The alternative—splitting large payloads into multiple smaller messages—introduces ordering complexity and partial failure scenarios. If message 3 of 10 fails, should the consumer discard messages 1-2? Reassembly logic becomes error-prone, and the message broker now handles 10x the message volume for a single logical operation. The Claim Check pattern solves this by treating the message broker as a coordination layer, not a data transport layer, offloading payload storage to systems designed for large objects.

Solution Overview

The Claim Check pattern splits each message into two components: a lightweight reference token (the “claim check”) that flows through the message broker, and the actual payload stored in external object storage like S3, Azure Blob Storage, or Google Cloud Storage. The producer writes the payload to storage, generates a unique reference token (typically a storage URL or UUID), and publishes only the token through the message broker. The consumer receives the token, retrieves the payload from storage, processes it, and optionally deletes the stored object.

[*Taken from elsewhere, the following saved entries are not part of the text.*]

import Summits.ResolutionOfSingularities.ResolutionOfSingularities.Theorems.FrobeniusLadderFInjectiveMacaulayficationTauFloorBXChartIdent
import Summits.ResolutionOfSingularities.ResolutionOfSingularities.Theorems.FrobeniusLadderFInjectiveMacaulayficationTauFloorBXChartNotFull
import Summits.ResolutionOfSingularities.ResolutionOfSingularities.Theorems.FrobeniusLadderFInjectiveMacaulayficationTauFloorInputNotFull
import Summits.ResolutionOfSingularities.ResolutionOfSingularities.Theorems.FrobeniusLadderFInjectiveMacaulayficationP2d4BSpecimen
import HarnessLib

/-!
# (N2)(E) ROW #3 INPUT SIDE, first half: the τ-floor `S′ = Bl_τ X → Spec 𝒪_{X,v}` of P2d4B is NOT F(4)-iso — it has a NON-FULL stalk over the closed point
# (crux `FInjectiveMacaulayfication` stmt-ResolutionOfSingularities-15315, chain w45a; res-L1-w45a-plan-1 g19 RULING R19.6 (3) «(N2) ROW #3 INPUT LEGALITY → stub-2;
# START WITH (N2)(E) `tauFloor_P2d4B_not_full`»; pattern = res-L1-w45a-stub-1's `TauFloorInputNotFull.tauFloor_not_full` (p624800, row #1); seat res-L1-w45a-stub-2 g8)

[OURS · L1 W4.5a] Support file (`--supports stmt-ResolutionOfSingularities-15315 --as helper`); replaces the role of NO printed item; NOT a statement of any
manuscript; def-free; UNCONDITIONAL; characteristic-free (any field `k` — the row's own `CharP k 2` is not needed for the non-FULL point). AI-written (AI review is
weaker than expert review).

LETTERING of row #3 (`TauFloorP2d4BRow.tauFloor_P2d4B_row`, p630677): `X = Spec A₀`, `A₀ = k[X0..X4]/(f)`, `f = X4² + X0²X4 + X1³ + X2³ + X3⁵`, `v` the vertex,
`τ = (x̄, ȳ, ū, t̄², z̄)`, `I = τ̃|_{Spec 𝒪_{X,v}}`.
* §1 ★ `exists_prime_not_fullCl_blowupAlgebra` — a prime `Q ∋ x̄/1` of the chart ring `A₀[τ/x̄]` with `A₀[τ/x̄]_Q` NOT FULL: the image under
  `TauFloorBXChartIdent.exists_chartEquiv : T₂ ≃+* A₀[τ/x̄]` (p635410) of the prime `𝔮 = ker κ = (x, t, w, z′)` of the monic tower `T₂ = k[x,y′,u′,w][t][z′]`
  (`TauFloorBXChartNotFull.not_fullCl_localization_kerKillMap`, p634876: `dim 2`, `(t̄z̄′)² ∈ (x̄², w̄²)`, `t̄z̄′ ∉ (x̄, w̄)`).
* §2 `span_range_X_le_radical_tau` (`𝔪_v ⊆ √τ`), ★ `exists_point_over_vertex_not_fullCl` — a point `b ∈ Bl_τ X` over `v` with `𝒪_{Bl,b}` NOT FULL
  (`TauFloorInputNotFull.exists_point_over_centre_not_fullCl`, chart–stalk dictionary).
* §3 ★★ `tauFloor_P2d4B_not_full` — for EVERY blowing up `g : S′ → Spec 𝒪_{X,v}` along `I`: `∃ s : S′, g s = closed point ∧ ¬ FullCl 2 (𝒪_{S′,s})`
  (`TauFloorInputNotFull.exists_not_fullCl_of_isBlowup_comap_fromSpecStalk`), in the binder shape of row #3. So the (pos) conjunct of `f4pos_row_three` is in the
  kernel; the (legal) conjunct (`I ≠ ⊥`, `Supp I ⊆ Regᶜ`, `S′` regular off the closed fibre, CM everywhere — the other four charts) is the remaining (N2) half.
[folklore assembly; cite: GortzWedhorn2020, (13.19), Prop. 13.91 (2)] [cite: StacksProject, Tag 0804; Tag 01J7] [cite: Temkin2008, §2.1]
-/

-- single-problem summit: the doubled namespace component is forced
set_option linter.dupNamespace false

noncomputable section

namespace Summit.ResolutionOfSingularities.ResolutionOfSingularities.Theorems.FInjectiveMacaulayfication.TauFloorP2d4BNotFull

open CategoryTheory AlgebraicGeometry TopologicalSpace IsLocalRing MvPolynomial
open Literature.AlgebraicGeometry.Resolution
open Summit.ResolutionOfSingularities.ResolutionOfSingularities.Theorems.FInjectiveMacaulayfication
open SliceableCentre

variable (k : Type) [Field k]

/-! ## §1 A NON-FULL prime of the chart ring `A₀[τ/x̄]` through `x̄/1` -/

set_option maxHeartbeats 800000 in
set_option synthInstance.maxHeartbeats 400000 in
-- the chart ring `blowupAlgebra τ (Ideal.Quotient.mk _ (X 0))`: slow instance paths (as in `…TauFloorBXChartIdent`)
/-- ★ **A prime `Q ∋ x̄/1` of `A₀[τ/x̄]` with `A₀[τ/x̄]_Q` NOT FULL**: the image of `𝔮 = (x, t, w, z′) ⊂ T₂` under `T₂ ≃+* A₀[τ/x̄]`. Over ANY field `k`.
[OURS · assembly of p634876 + p635410] -/
theorem exists_prime_not_fullCl_blowupAlgebra (f : MvPolynomial (Fin 5) k) (hf : f = X 4 ^ 2 + X 0 ^ 2 * X 4 + X 1 ^ 3 + X 2 ^ 3 + X 3 ^ 5) :
    ∃ Q : Ideal (blowupAlgebra (Ideal.span {Ideal.Quotient.mk (Ideal.span {f}) (X 0), Ideal.Quotient.mk (Ideal.span {f}) (X 1), Ideal.Quotient.mk (Ideal.span {f}) (X 2), Ideal.Quotient.mk (Ideal.span {f}) (X 3) ^ 2, Ideal.Quotient.mk (Ideal.span {f}) (X 4)} : Ideal (MvPolynomial (Fin 5) k ⧸ Ideal.span {f})) (Ideal.Quotient.mk (Ideal.span {f}) (X 0))), ∃ _ : Q.IsPrime,
      algebraMap (MvPolynomial (Fin 5) k ⧸ Ideal.span {f}) (blowupAlgebra (Ideal.span {Ideal.Quotient.mk (Ideal.span {f}) (X 0), Ideal.Quotient.mk (Ideal.span {f}) (X 1), Ideal.Quotient.mk (Ideal.span {f}) (X 2), Ideal.Quotient.mk (Ideal.span {f}) (X 3) ^ 2, Ideal.Quotient.mk (Ideal.span {f}) (X 4)} : Ideal (MvPolynomial (Fin 5) k ⧸ Ideal.span {f})) (Ideal.Quotient.mk (Ideal.span {f}) (X 0))) (Ideal.Quotient.mk (Ideal.span {f}) (X 0)) ∈ Q ∧
        ¬ FullCl 2 (Localization.AtPrime Q) := by
  classical
  set h₁ : Polynomial (MvPolynomial (Fin 4) k) := Polynomial.X ^ 2 - Polynomial.C (X 0 * X 3) with hh₁
  set h₂ : Polynomial (AdjoinRoot h₁) := Polynomial.X ^ 2 + (Polynomial.C (algebraMap (MvPolynomial (Fin 4) k) (AdjoinRoot h₁) (X 0)) * Polynomial.X +
      Polynomial.C (algebraMap (MvPolynomial (Fin 4) k) (AdjoinRoot h₁) (X 0 * (X 1 ^ 3 + X 2 ^ 3)) +
        AdjoinRoot.root h₁ * algebraMap (MvPolynomial (Fin 4) k) (AdjoinRoot h₁) (X 3 ^ 2))) with hh₂
  obtain ⟨κ, hκ⟩ := TauFloorBXChartAlgebra.exists_killMap k h₁ hh₁ h₂ hh₂
  obtain ⟨e, -, heX, -, -⟩ := TauFloorBXChartIdent.exists_chartEquiv k f hf h₁ hh₁ h₂ hh₂
  haveI h𝔮 : (RingHom.ker κ).IsPrime := RingHom.ker_isPrime κ
  set Q : Ideal (blowupAlgebra (Ideal.span {Ideal.Quotient.mk (Ideal.span {f}) (X 0), Ideal.Quotient.mk (Ideal.span {f}) (X 1), Ideal.Quotient.mk (Ideal.span {f}) (X 2), Ideal.Quotient.mk (Ideal.span {f}) (X 3) ^ 2, Ideal.Quotient.mk (Ideal.span {f}) (X 4)} : Ideal (MvPolynomial (Fin 5) k ⧸ Ideal.span {f})) (Ideal.Quotient.mk (Ideal.span {f}) (X 0))) := (RingHom.ker κ).comap e.symm.toRingHom with hQ
  haveI hQp : Q.IsPrime := Ideal.IsPrime.comap _
  have hQe : Q.comap e.toRingHom = RingHom.ker κ := by
    ext t
    rw [Ideal.mem_comap, hQ, Ideal.mem_comap, RingEquiv.toRingHom_eq_coe, RingEquiv.coe_toRingHom, RingEquiv.toRingHom_eq_coe,
      RingEquiv.coe_toRingHom, RingEquiv.symm_apply_apply]
  refine ⟨Q, hQp, ?_, ?_⟩
  · -- `x̄/1 = e(x)` and `x ∈ ker κ`
    have hex : e (algebraMap (MvPolynomial (Fin 4) k) (AdjoinRoot h₂) (X 0)) =
        algebraMap (MvPolynomial (Fin 5) k ⧸ Ideal.span {f}) (blowupAlgebra (Ideal.span {Ideal.Quotient.mk (Ideal.span {f}) (X 0), Ideal.Quotient.mk (Ideal.span {f}) (X 1), Ideal.Quotient.mk (Ideal.span {f}) (X 2), Ideal.Quotient.mk (Ideal.span {f}) (X 3) ^ 2, Ideal.Quotient.mk (Ideal.span {f}) (X 4)} : Ideal (MvPolynomial (Fin 5) k ⧸ Ideal.span {f})) (Ideal.Quotient.mk (Ideal.span {f}) (X 0))) (Ideal.Quotient.mk (Ideal.span {f}) (X 0)) := Subtype.ext (heX 0)
    rw [hQ, Ideal.mem_comap, RingEquiv.toRingHom_eq_coe, RingEquiv.coe_toRingHom, ← hex, RingEquiv.symm_apply_apply, RingHom.mem_ker,
      TauFloorBXChartNotFull.killMap_algebraMap k h₁ h₂ κ hκ, TauFloorBXChartAlgebra.killXW_X]
    simp
  · intro hfull
    obtain ⟨eQ⟩ := E8Char5FiModel.nonempty_ringEquiv_localization_comap e Q
    haveI : (Q.comap e.toRingHom).IsPrime := Ideal.IsPrime.comap _
    exact TauFloorBXChartNotFull.not_fullCl_localization_kerKillMap k h₁ hh₁ h₂ hh₂ κ hκ (Q.comap e.toRingHom) hQe
      (WFixAtNonClosedDimTwo.fullCl_of_ringEquiv 2 eQ.symm hfull)

/-! ## §2 A point of `Bl_τ X` over the vertex with a NON-FULL stalk -/

/-- `𝔪_v = (x̄0, …, x̄4) ⊆ √τ` (`t̄² ∈ τ`). [plumbing] -/
theorem span_range_X_le_radical_tau (f : MvPolynomial (Fin 5) k) :
    Ideal.span (Set.range fun j : Fin 5 => Ideal.Quotient.mk (Ideal.span {f}) (X j)) ≤ (Ideal.span {Ideal.Quotient.mk (Ideal.span {f}) (X 0), Ideal.Quotient.mk (Ideal.span {f}) (X 1),
          Ideal.Quotient.mk (Ideal.span {f}) (X 2), Ideal.Quotient.mk (Ideal.span {f}) (X 3) ^ 2, Ideal.Quotient.mk (Ideal.span {f}) (X 4)} : Ideal (MvPolynomial (Fin 5) k ⧸ Ideal.span {f})).radical := by
  rw [Ideal.span_le]
  rintro _ ⟨j, rfl⟩
  fin_cases j
  · exact Ideal.le_radical (Ideal.subset_span (by simp))
  · exact Ideal.le_radical (Ideal.subset_span (by simp))
  · exact Ideal.le_radical (Ideal.subset_span (by simp))
  · exact ⟨2, Ideal.subset_span (by simp)⟩
  · exact Ideal.le_radical (Ideal.subset_span (by simp))

set_option synthInstance.maxHeartbeats 400000 in
-- as above
/-- ★ **A point of `Bl_τ X` over the vertex `v` with a NON-FULL stalk** (the image of `𝔮` in the `D(x̄)` chart). Over ANY field `k`. [OURS · assembly] -/
theorem exists_point_over_vertex_not_fullCl (f : MvPolynomial (Fin 5) k) (hf : f = X 4 ^ 2 + X 0 ^ 2 * X 4 + X 1 ^ 3 + X 2 ^ 3 + X 3 ^ 5)
    (v : Spec (.of (MvPolynomial (Fin 5) k ⧸ Ideal.span {f})))
    (hv : v.asIdeal = Ideal.span (Set.range fun j : Fin 5 => Ideal.Quotient.mk (Ideal.span {f}) (X j))) :
    ∃ b : ↥(affineBlowup (Ideal.span {Ideal.Quotient.mk (Ideal.span {f}) (X 0), Ideal.Quotient.mk (Ideal.span {f}) (X 1),
          Ideal.Quotient.mk (Ideal.span {f}) (X 2), Ideal.Quotient.mk (Ideal.span {f}) (X 3) ^ 2, Ideal.Quotient.mk (Ideal.span {f}) (X 4)} : Ideal (MvPolynomial (Fin 5) k ⧸ Ideal.span {f}))),
      (affineBlowup.π _).base b = v ∧
        ¬ FullCl 2 ((affineBlowup (Ideal.span {Ideal.Quotient.mk (Ideal.span {f}) (X 0), Ideal.Quotient.mk (Ideal.span {f}) (X 1),
          Ideal.Quotient.mk (Ideal.span {f}) (X 2), Ideal.Quotient.mk (Ideal.span {f}) (X 3) ^ 2, Ideal.Quotient.mk (Ideal.span {f}) (X 4)} : Ideal (MvPolynomial (Fin 5) k ⧸ Ideal.span {f}))).presheaf.stalk b) := by
  classical
  obtain ⟨Q, hQ, hxQ, hbad⟩ := exists_prime_not_fullCl_blowupAlgebra k f hf
  obtain ⟨b, hb, hbadb⟩ := TauFloorInputNotFull.exists_point_over_centre_not_fullCl _ _ (Ideal.subset_span (by simp)) 2 Q hxQ hbad
  refine ⟨b, ?_, hbadb⟩
  haveI hmax : v.asIdeal.IsMaximal := by
    rw [hv]; exact DoublePointFermatCubicGerm.isMaximal_origin k f (P2d4BSpecimen.constantCoeff_f k f hf)
  have h1 : v.asIdeal ≤ ((affineBlowup.π _).base b).asIdeal := by
    rw [hv]
    refine (span_range_X_le_radical_tau k f).trans ?_
    exact (((affineBlowup.π _).base b).2.radical_le_iff).mpr hb
  exact (PrimeSpectrum.ext (hmax.eq_of_le ((affineBlowup.π _).base b).2.ne_top h1)).symm

/-! ## §3 ★★ The τ-floor of P2d4B is NOT F(4)-iso -/

/-- ★★ **(N2)(E): the τ-floor of P2d4B is NOT an F(4)-iso input.** For EVERY blowing up `g : S′ → Spec 𝒪_{X,v}` along `I = τ̃|_{Spec 𝒪_{X,v}}` there is a point
`s ∈ S′` over the closed point whose local ring is NOT FULL — in the binder shape of row #3 (`TauFloorP2d4BRow.tauFloor_P2d4B_row`). Over ANY field `k`.
[OURS · assembly; cite: GortzWedhorn2020, Prop. 13.91 (2)] [cite: Temkin2008, §2.1] -/
theorem tauFloor_P2d4B_not_full (f : MvPolynomial (Fin 5) k) (hf : f = X 4 ^ 2 + X 0 ^ 2 * X 4 + X 1 ^ 3 + X 2 ^ 3 + X 3 ^ 5)
    (v : Spec (.of (MvPolynomial (Fin 5) k ⧸ Ideal.span {f})))
    (hv : v.asIdeal = Ideal.span (Set.range fun j : Fin 5 => Ideal.Quotient.mk (Ideal.span {f}) (X j)))
    (S' : Scheme.{0}) (g : S' ⟶ Spec ((Spec (.of (MvPolynomial (Fin 5) k ⧸ Ideal.span {f}))).presheaf.stalk v))
    (hg : IsBlowup g ((affineBlowup.idealSheaf
        (Ideal.span {Ideal.Quotient.mk (Ideal.span {f}) (X 0), Ideal.Quotient.mk (Ideal.span {f}) (X 1),
          Ideal.Quotient.mk (Ideal.span {f}) (X 2), Ideal.Quotient.mk (Ideal.span {f}) (X 3) ^ 2, Ideal.Quotient.mk (Ideal.span {f}) (X 4)})).comap
        ((Spec (.of (MvPolynomial (Fin 5) k ⧸ Ideal.span {f}))).fromSpecStalk v))) :
    ∃ s : S', g.base s = closedPoint ((Spec (.of (MvPolynomial (Fin 5) k ⧸ Ideal.span {f}))).presheaf.stalk v) ∧ ¬ FullCl 2 (S'.presheaf.stalk s) :=
  TauFloorInputNotFull.exists_not_fullCl_of_isBlowup_comap_fromSpecStalk 2 v (affineBlowup.isBlowup _)
    (exists_point_over_vertex_not_fullCl k f hf v hv) hg

end Summit.ResolutionOfSingularities.ResolutionOfSingularities.Theorems.FInjectiveMacaulayfication.TauFloorP2d4BNotFull

end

This approach leverages the strengths of each system. Message brokers excel at ordered delivery, pub-sub routing, and guaranteed delivery semantics—but not at storing gigabytes of data. Object storage systems provide cheap, durable storage for large blobs with high throughput for parallel reads—but lack message ordering or delivery guarantees. By combining both, you get reliable message delivery for coordination plus efficient storage for data.

The pattern’s name comes from airline baggage handling: you check your luggage (payload) at the counter, receive a claim ticket (reference token), and later retrieve your luggage using that ticket. The ticket is lightweight and easy to carry, while the airline handles the heavy lifting of transporting your bags through their storage and routing system.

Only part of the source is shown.